To find the number exactly divisible by $14, 24, 27$,and $32$,we first calculate their $LCM$:
$14 = 2 \times 7$
$24 = 2^{3} \times 3$
$27 = 3^{3}$
$32 = 2^{5}$
$LCM = 2^{5} \times 3^{3} \times 7 = 32 \times 27 \times 7 = 6048$.
Now,we divide the largest four-digit number by the $LCM$:
$9999 \div 6048 = 1$ with a remainder of $3951$.

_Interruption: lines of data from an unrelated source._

import Summits.HubbardSuperconductivity.HubbardSuperconductivity.Theorems.WidthHaldaneDefs
import Literature.MathematicalPhysics.QuantumLattice.FermionHopAmplitudeBound
import Literature.MathematicalPhysics.QuantumLattice.HubbardGaugeBound

/-!
# Kinematic bounds on the column `d_{x²-y²}` pair correlator of the Hubbard tubes

Crux `WidthHaldaneBridge` (stmt-HubbardSuperconductivity-16311; routes `WidthHaldane`, `SeamInduction`)
reads the column pair correlator `G_ψ(r) = tubeColumnPairCorr L M Λ e ψ r = Σ_a Re⟨Φ_a ψ, Φ_{a+r} ψ⟩`,
`Φ_a = Σ_b P_{e⁻¹(a,b)}` (`Theorems/WidthHaldaneDefs.lean`). This file proves the KINEMATIC facts
about `G_ψ` — valid for every Fock vector `ψ`, no spectral input — on which the exactness of the
registered line `column_factorisation` rests (`Theorems/WidthHaldaneColumnFactorisationExact.lean`):

* `two_mul_re_star_dotProduct_le` — `2·Re⟨u, v⟩ ≤ ‖u‖² + ‖v‖²` (Cauchy–Schwarz + AM–GM);
* `sum_re_star_dotProduct_shift_le` — for any family `v : ℤ/L → (n → ℂ)` and shift `r`,
  `Σ_a Re⟨v_a, v_{a+r}⟩ ≤ Σ_a ‖v_a‖²` (reindex the second square by `a ↦ a + r`);
* `tubeColumnPairCorr_le_zero` — **`G_ψ(r) ≤ G_ψ(0)`** for every `ψ` and every `r`;
  `tubeColumnPairCorr_zero_nonneg` — `0 ≤ G_ψ(0) = Σ_a ‖Φ_a ψ‖²`;
* `eucNorm_annihilation_mul_annihilation_mulVec_le` — `‖c_p c_q v‖ ≤ ‖v‖` (the `c_p` are
  contractions, `Literature…norm_annihilation_le_one`); `eucNorm_tubeDWavePair_mulVec_le`
  (`‖P_x v‖ ≤ 4√2‖v‖`), `eucNorm_columnPair_mulVec_le` (`‖Φ_a v‖ ≤ 4√2·M‖v‖`) and the
  **kinematic ceiling** `tubeColumnPairCorr_zero_le`: `G_ψ(0) ≤ 32·L·M²` for unit `ψ` — the crux's
  amplitude normalisation `A·L·M²` is the maximal possible scaling of `G_ψ(0)` (transverse pair
  coherence across the whole circumference).

Sources for the objects only: Scalapino, Phys. Rep. 250 (1995) 329, §2 (column `d_{x²-y²}` pair
field); Bratteli–Robinson, *Operator Algebras and QSM 2*, Prop. 5.2.2 (CAR, `‖a(f)‖ = ‖f‖`).
-/

noncomputable section

namespace Summit.HubbardSuperconductivity.HubbardSuperconductivity.Theorems.WidthHaldane

set_option linter.dupNamespace false -- summit = problem name (single-conjunct summit), D-0017

open scoped BigOperators Classical Matrix ComplexConjugate
open Matrix Literature.MathematicalPhysics.QuantumLattice

/-! ### Cauchy–Schwarz bookkeeping on `n → ℂ` -/

section Kinematics

variable {n : Type*} [Fintype n]

/-- `2·Re⟨u, v⟩ ≤ ‖u‖² + ‖v‖²` for the standard Hermitian form `⟨u, v⟩ = star u ⬝ᵥ v`
(Cauchy–Schwarz followed by `2ab ≤ a² + b²`). [folklore] -/
theorem two_mul_re_star_dotProduct_le (u v : n → ℂ) :
    2 * (star u ⬝ᵥ v).re ≤ (star u ⬝ᵥ u).re + (star v ⬝ᵥ v).re := by
  have h1 : (star u ⬝ᵥ v).re ≤ eucNorm u * eucNorm v :=
    (Complex.re_le_norm _).trans (norm_star_dotProduct_le u v)
  rw [← eucNorm_sq u, ← eucNorm_sq v]
  nlinarith [sq_nonneg (eucNorm u - eucNorm v)]

/-- **Shifted overlaps are dominated by the squares.** For a family of vectors `v : ℤ/L → (n → ℂ)`
and any shift `r`, `Σ_a Re⟨v_a, v_{a+r}⟩ ≤ Σ_a ‖v_a‖²`: bound each term by
`(‖v_a‖² + ‖v_{a+r}‖²)/2` and reindex the second sum by the bijection `a ↦ a + r`. [folklore] -/
theorem sum_re_star_dotProduct_shift_le {L : ℕ} [NeZero L] (v : ZMod L → n → ℂ) (r : ZMod L) :
    ∑ a : ZMod L, (star (v a) ⬝ᵥ v (a + r)).re ≤ ∑ a : ZMod L, (star (v a) ⬝ᵥ v a).re := by
  have hterm : ∀ a : ZMod L, (star (v a) ⬝ᵥ v (a + r)).re ≤
      ((star (v a) ⬝ᵥ v a).re + (star (v (a + r)) ⬝ᵥ v (a + r)).re) / 2 := by
    intro a
    have := two_mul_re_star_dotProduct_le (v a) (v (a + r))
    linarith
  have hshift : ∑ a : ZMod L, (star (v (a + r)) ⬝ᵥ v (a + r)).re =
      ∑ a : ZMod L, (star (v a) ⬝ᵥ v a).re :=
    Fintype.sum_equiv (Equiv.addRight r) _ _ (fun a => rfl)
  calc ∑ a : ZMod L, (star (v a) ⬝ᵥ v (a + r)).re
      ≤ ∑ a : ZMod L, ((star (v a) ⬝ᵥ v a).re + (star (v (a + r)) ⬝ᵥ v (a + r)).re) / 2 :=
        Finset.sum_le_sum fun a _ => hterm a
    _ = (∑ a : ZMod L, (star (v a) ⬝ᵥ v a).re +
          ∑ a : ZMod L, (star (v (a + r)) ⬝ᵥ v (a + r)).re) / 2 := by
        rw [← Finset.sum_add_distrib, Finset.sum_div]
    _ = ∑ a : ZMod L, (star (v a) ⬝ᵥ v a).re := by rw [hshift]; ring

end Kinematics

/-! ### `G_ψ(r) ≤ G_ψ(0)` and `0 ≤ G_ψ(0)` -/

/-- The column correlator as a sum of overlaps of the column pair vectors
`v_a = Φ_a ψ = (Σ_b P_{e⁻¹(a,b)}) ψ`: `G_ψ(r) = Σ_a Re⟨v_a, v_{a+r}⟩`. [folklore] -/
theorem tubeColumnPairCorr_eq_sum_dotProduct (L M : ℕ) [NeZero L] [NeZero M] (Λ : Type)
    [LinearOrder Λ] [Fintype Λ] (e : Λ ≃ ZMod L × ZMod M) (ψ : Fock (Orb Λ)) (r : ZMod L) :
    tubeColumnPairCorr L M Λ e ψ r =
      ∑ a : ZMod L, (star ((∑ b : ZMod M, tubeDWavePair L M Λ e (e.symm (a, b))) *ᵥ ψ) ⬝ᵥ
        ((∑ b : ZMod M, tubeDWavePair L M Λ e (e.symm (a + r, b))) *ᵥ ψ)).re := by
  simp only [tubeColumnPairCorr, PosSemidefTrace.expect_conjTranspose_mul]

/-- **`G_ψ(r) ≤ G_ψ(0)`** for every Fock vector `ψ` of every labelled tube and every long-cycle
displacement `r` (Cauchy–Schwarz, AM–GM, reindexing `a ↦ a + r`). This is the inequality by which
factor T of line `column_factorisation` is a CONSEQUENCE of the crux, and by which a
`SelectionFailure` point refutes it. [folklore] -/
theorem tubeColumnPairCorr_le_zero (L M : ℕ) [NeZero L] [NeZero M] (Λ : Type) [LinearOrder Λ]
    [Fintype Λ] (e : Λ ≃ ZMod L × ZMod M) (ψ : Fock (Orb Λ)) (r : ZMod L) :
    tubeColumnPairCorr L M Λ e ψ r ≤ tubeColumnPairCorr L M Λ e ψ 0 := by
  rw [tubeColumnPairCorr_eq_sum_dotProduct, tubeColumnPairCorr_eq_sum_dotProduct]
  simp only [add_zero]
  exact sum_re_star_dotProduct_shift_le
    (fun a => (∑ b : ZMod M, tubeDWavePair L M Λ e (e.symm (a, b))) *ᵥ ψ) r

/-- **`G_ψ(r) ≤ G_ψ(0)`, closed form** (all binders universally quantified; the registered
sub-goal `columnCorr_le_zero` of crux stmt-HubbardSuperconductivity-16311, line
`column_factorisation`). [folklore] -/
theorem columnCorr_le_zero : ∀ (L M : ℕ) [NeZero L] [NeZero M] (Λ : Type) [LinearOrder Λ] [Fintype Λ] (e : Λ ≃ ZMod L × ZMod M) (ψ : Fock (Orb Λ)) (r : ZMod L), tubeColumnPairCorr L M Λ e ψ r ≤ tubeColumnPairCorr L M Λ e ψ 0 :=
  fun L M _ _ Λ _ _ e ψ r => tubeColumnPairCorr_le_zero L M Λ e ψ r

/-- `G_ψ(0) = Σ_a ‖Φ_a ψ‖² ≥ 0`. [folklore] -/
theorem tubeColumnPairCorr_zero_nonneg (L M : ℕ) [NeZero L] [NeZero M] (Λ : Type) [LinearOrder Λ]
    [Fintype Λ] (e : Λ ≃ ZMod L × ZMod M) (ψ : Fock (Orb Λ)) :
    0 ≤ tubeColumnPairCorr L M Λ e ψ 0 := by
  rw [tubeColumnPairCorr_eq_sum_dotProduct]
  refine Finset.sum_nonneg fun a _ => ?_
  simp only [add_zero]
  rw [← eucNorm_sq]
  positivity

/-! ### The kinematic ceiling `G_ψ(0) ≤ 32·L·M²` -/

section Ceiling

variable {ι : Type*} [LinearOrder ι] [Fintype ι]

/-- `‖c_p c_q v‖ ≤ ‖v‖`: the annihilation matrices are contractions (`‖c_p‖ ≤ 1`,
`Literature…norm_annihilation_le_one`, Bratteli–Robinson II Prop. 5.2.2). [folklore] -/
theorem eucNorm_annihilation_mul_annihilation_mulVec_le (p q : ι) (v : Fock ι) :
    eucNorm ((annihilation p * annihilation q) *ᵥ v) ≤ eucNorm v := by
  have hc : ∀ (i : ι) (w : Fock ι), eucNorm (annihilation i *ᵥ w) ≤ eucNorm w := by
    intro i w
    refine (eucNorm_mulVec_le _ _).trans ?_
    have h := norm_annihilation_le_one (ι := ι) i
    have h0 := eucNorm_nonneg w
    nlinarith
  rw [← mulVec_mulVec]
  exact (hc p _).trans (hc q v)

omit [LinearOrder ι] in
/-- The Euclidean norm of the zero vector vanishes. [folklore] -/
theorem eucNorm_zero : eucNorm (0 : Fock ι) = 0 := by
  simp [eucNorm]

omit [LinearOrder ι] in
/-- Triangle inequality for finite sums in the Euclidean norm. [folklore] -/
theorem eucNorm_sum_le {κ : Type*} (s : Finset κ) (f : κ → Fock ι) :
    eucNorm (∑ k ∈ s, f k) ≤ ∑ k ∈ s, eucNorm (f k) := by
  induction s using Finset.induction_on with
  | empty => simp only [Finset.sum_empty, eucNorm_zero, le_refl]
  | insert k s hk ih =>
    rw [Finset.sum_insert hk, Finset.sum_insert hk]
    exact (eucNorm_add_le _ _).trans (add_le_add le_rfl ih)

/-- An elementary singlet-pair term is bounded by twice its weight:
`‖(c • (c_p c_q - c_{p'} c_{q'})) v‖ ≤ ‖c‖·(‖v‖ + ‖v‖)`. [folklore] -/
theorem eucNorm_smul_pairDiff_mulVec_le (c : ℂ) (p q p' q' : ι) (v : Fock ι) :
    eucNorm ((c • (annihilation p * annihilation q - annihilation p' * annihilation q')) *ᵥ v) ≤
      ‖c‖ * (eucNorm v + eucNorm v) := by
  rw [smul_mulVec, eucNorm_smul, sub_mulVec]
  exact mul_le_mul_of_nonneg_left ((eucNorm_sub_le _ _).trans (add_le_add
    (eucNorm_annihilation_mul_annihilation_mulVec_le p q v)
    (eucNorm_annihilation_mul_annihilation_mulVec_le p' q' v))) (norm_nonneg c)

end Ceiling

/-- The `d_{x²-y²}` weights `(±1)/√2` have modulus `1/√2`. [folklore] -/
theorem norm_dWaveWeight (j : Fin 4) :
    ‖((((![1, 1, -1, -1] : Fin 4 → ℝ) j / Real.sqrt 2 : ℝ) : ℂ))‖ = 1 / Real.sqrt 2 := by
  rw [Complex.norm_real, Real.norm_eq_abs, abs_div, abs_of_pos (Real.sqrt_pos.mpr two_pos)]
  congr 1
  fin_cases j <;> simp

/-- `(1/√2)·(e + e) = √2·e`. [folklore] -/
theorem one_div_sqrt_two_mul_two_mul (t : ℝ) :
    1 / Real.sqrt 2 * (t + t) = Real.sqrt 2 * t := by
  have hs : Real.sqrt 2 ≠ 0 := (Real.sqrt_pos.mpr two_pos).ne'
  have hs2 : Real.sqrt 2 * Real.sqrt 2 = 2 := Real.mul_self_sqrt two_pos.le
  have h2 : (2 : ℝ) / Real.sqrt 2 = Real.sqrt 2 := (div_eq_iff hs).mpr hs2.symm
  calc 1 / Real.sqrt 2 * (t + t) = 2 / Real.sqrt 2 * t := by ring
    _ = Real.sqrt 2 * t := by rw [h2]

/-- **One `d_{x²-y²}` pair annihilator is bounded by `4√2`** on every Fock vector:
`‖P_x v‖ ≤ 4·√2·‖v‖` (four bonds, weight `|±1|/√2`, two spin orderings, each `c c` a contraction).
[folklore] -/
theorem eucNorm_tubeDWavePair_mulVec_le (L M : ℕ) (Λ : Type) [LinearOrder Λ] [Fintype Λ]
    (e : Λ ≃ ZMod L × ZMod M) (x : Λ) (v : Fock (Orb Λ)) :
    eucNorm (tubeDWavePair L M Λ e x *ᵥ v) ≤ 4 * Real.sqrt 2 * eucNorm v := by
  unfold tubeDWavePair
  rw [sum_mulVec]
  refine (eucNorm_sum_le _ _).trans ?_
  calc ∑ j : Fin 4, _ ≤ ∑ _j : Fin 4, 1 / Real.sqrt 2 * (eucNorm v + eucNorm v) :=
        Finset.sum_le_sum fun j _ => by
          rw [← norm_dWaveWeight j]
          exact eucNorm_smul_pairDiff_mulVec_le _ _ _ _ _ v
    _ = 4 * Real.sqrt 2 * eucNorm v := by
        rw [Finset.sum_const, Finset.card_univ, Fintype.card_fin, one_div_sqrt_two_mul_two_mul,
          nsmul_eq_mul]
        push_cast
        ring

/-- **The column pair field is bounded by `4√2·M`**: `‖Φ_a v‖ ≤ 4·√2·M·‖v‖`. [folklore] -/
theorem eucNorm_columnPair_mulVec_le (L M : ℕ) [NeZero M] (Λ : Type) [LinearOrder Λ] [Fintype Λ]
    (e : Λ ≃ ZMod L × ZMod M) (a : ZMod L) (v : Fock (Orb Λ)) :
    eucNorm ((∑ b : ZMod M, tubeDWavePair L M Λ e (e.symm (a, b))) *ᵥ v) ≤
      4 * Real.sqrt 2 * (M : ℝ) * eucNorm v := by
  rw [sum_mulVec]
  refine (eucNorm_sum_le _ _).trans ?_
  calc ∑ b : ZMod M, eucNorm (tubeDWavePair L M Λ e (e.symm (a, b)) *ᵥ v)
      ≤ ∑ _b : ZMod M, 4 * Real.sqrt 2 * eucNorm v :=
        Finset.sum_le_sum fun b _ => eucNorm_tubeDWavePair_mulVec_le L M Λ e _ v
    _ = 4 * Real.sqrt 2 * (M : ℝ) * eucNorm v := by
        rw [Finset.sum_const, Finset.card_univ, ZMod.card]; simp; ring

/-- **Kinematic ceiling**: for a unit vector, `G_ψ(0) = Σ_a ‖Φ_a ψ‖² ≤ 32·L·M²`. Hence the
crux's amplitude normalisation `A·L·M²` is the MAXIMAL possible scaling of `G_ψ(0)` (transverse
pair coherence across the whole circumference), and factor L of line `column_factorisation` is a
consequence of the crux. [folklore] -/
theorem tubeColumnPairCorr_zero_le (L M : ℕ) [NeZero L] [NeZero M] (Λ : Type) [LinearOrder Λ]
    [Fintype Λ] (e : Λ ≃ ZMod L × ZMod M) {ψ : Fock (Orb Λ)} (hψ : star ψ ⬝ᵥ ψ = 1) :
    tubeColumnPairCorr L M Λ e ψ 0 ≤ 32 * (L : ℝ) * (M : ℝ) ^ 2 := by
  rw [tubeColumnPairCorr_eq_sum_dotProduct]
  have hone : eucNorm ψ = 1 := eucNorm_eq_one hψ
  have hterm : ∀ a : ZMod L,
      (star ((∑ b : ZMod M, tubeDWavePair L M Λ e (e.symm (a, b))) *ᵥ ψ) ⬝ᵥ
        ((∑ b : ZMod M, tubeDWavePair L M Λ e (e.symm (a + 0, b))) *ᵥ ψ)).re ≤
          32 * (M : ℝ) ^ 2 := by
    intro a
    simp only [add_zero]
    rw [← eucNorm_sq]
    have h := eucNorm_columnPair_mulVec_le L M Λ e a ψ
    rw [hone, mul_one] at h
    have h0 : 0 ≤ eucNorm ((∑ b : ZMod M, tubeDWavePair L M Λ e (e.symm (a, b))) *ᵥ ψ) :=
      eucNorm_nonneg _
    have hs2 : Real.sqrt 2 ^ 2 = 2 := Real.sq_sqrt two_pos.le
    calc eucNorm ((∑ b : ZMod M, tubeDWavePair L M Λ e (e.symm (a, b))) *ᵥ ψ) ^ 2
        ≤ (4 * Real.sqrt 2 * (M : ℝ)) ^ 2 := pow_le_pow_left₀ h0 h 2
      _ = 32 * (M : ℝ) ^ 2 := by rw [mul_pow, mul_pow, hs2]; ring
  calc ∑ a : ZMod L, _ ≤ ∑ _a : ZMod L, 32 * (M : ℝ) ^ 2 := Finset.sum_le_sum fun a _ => hterm a
    _ = 32 * (L : ℝ) * (M : ℝ) ^ 2 := by
        rw [Finset.sum_const, Finset.card_univ, ZMod.card]; simp; ring

end Summit.HubbardSuperconductivity.HubbardSuperconductivity.Theorems.WidthHaldane

end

To find the largest four-digit number divisible by $6048$,we subtract the remainder from $9999$:
$9999 - 3951 = 6048$.
Therefore,the largest four-digit number exactly divisible by $14, 24, 27$,and $32$ is $6048$.

(B) To find the $LCM$ of numbers given in prime factorization form,we take the highest power of each prime factor present in any of the numbers.
The given numbers are:
$1) \ 2^{2} \times 3^{2} \times 5^{1} \times 11^{1}$
$2) \ 2^{4} \times 3^{4} \times 5^{2} \times 7^{1}$
$3) \ 2^{5} \times 3^{3} \times 5^{2} \times 7^{2} \times 11^{1}$
Identifying the highest powers of each prime factor:
- For $2$: The highest power is $2^{5}$.
- For $3$: The highest power is $3^{4}$.
- For $5$: The highest power is $5^{2}$.
- For $7$: The highest power is $7^{2}$.
- For $11$: The highest power is $11^{1}$.
Therefore,the $LCM = 2^{5} \times 3^{4} \times 5^{2} \times 7^{2} \times 11^{1}$.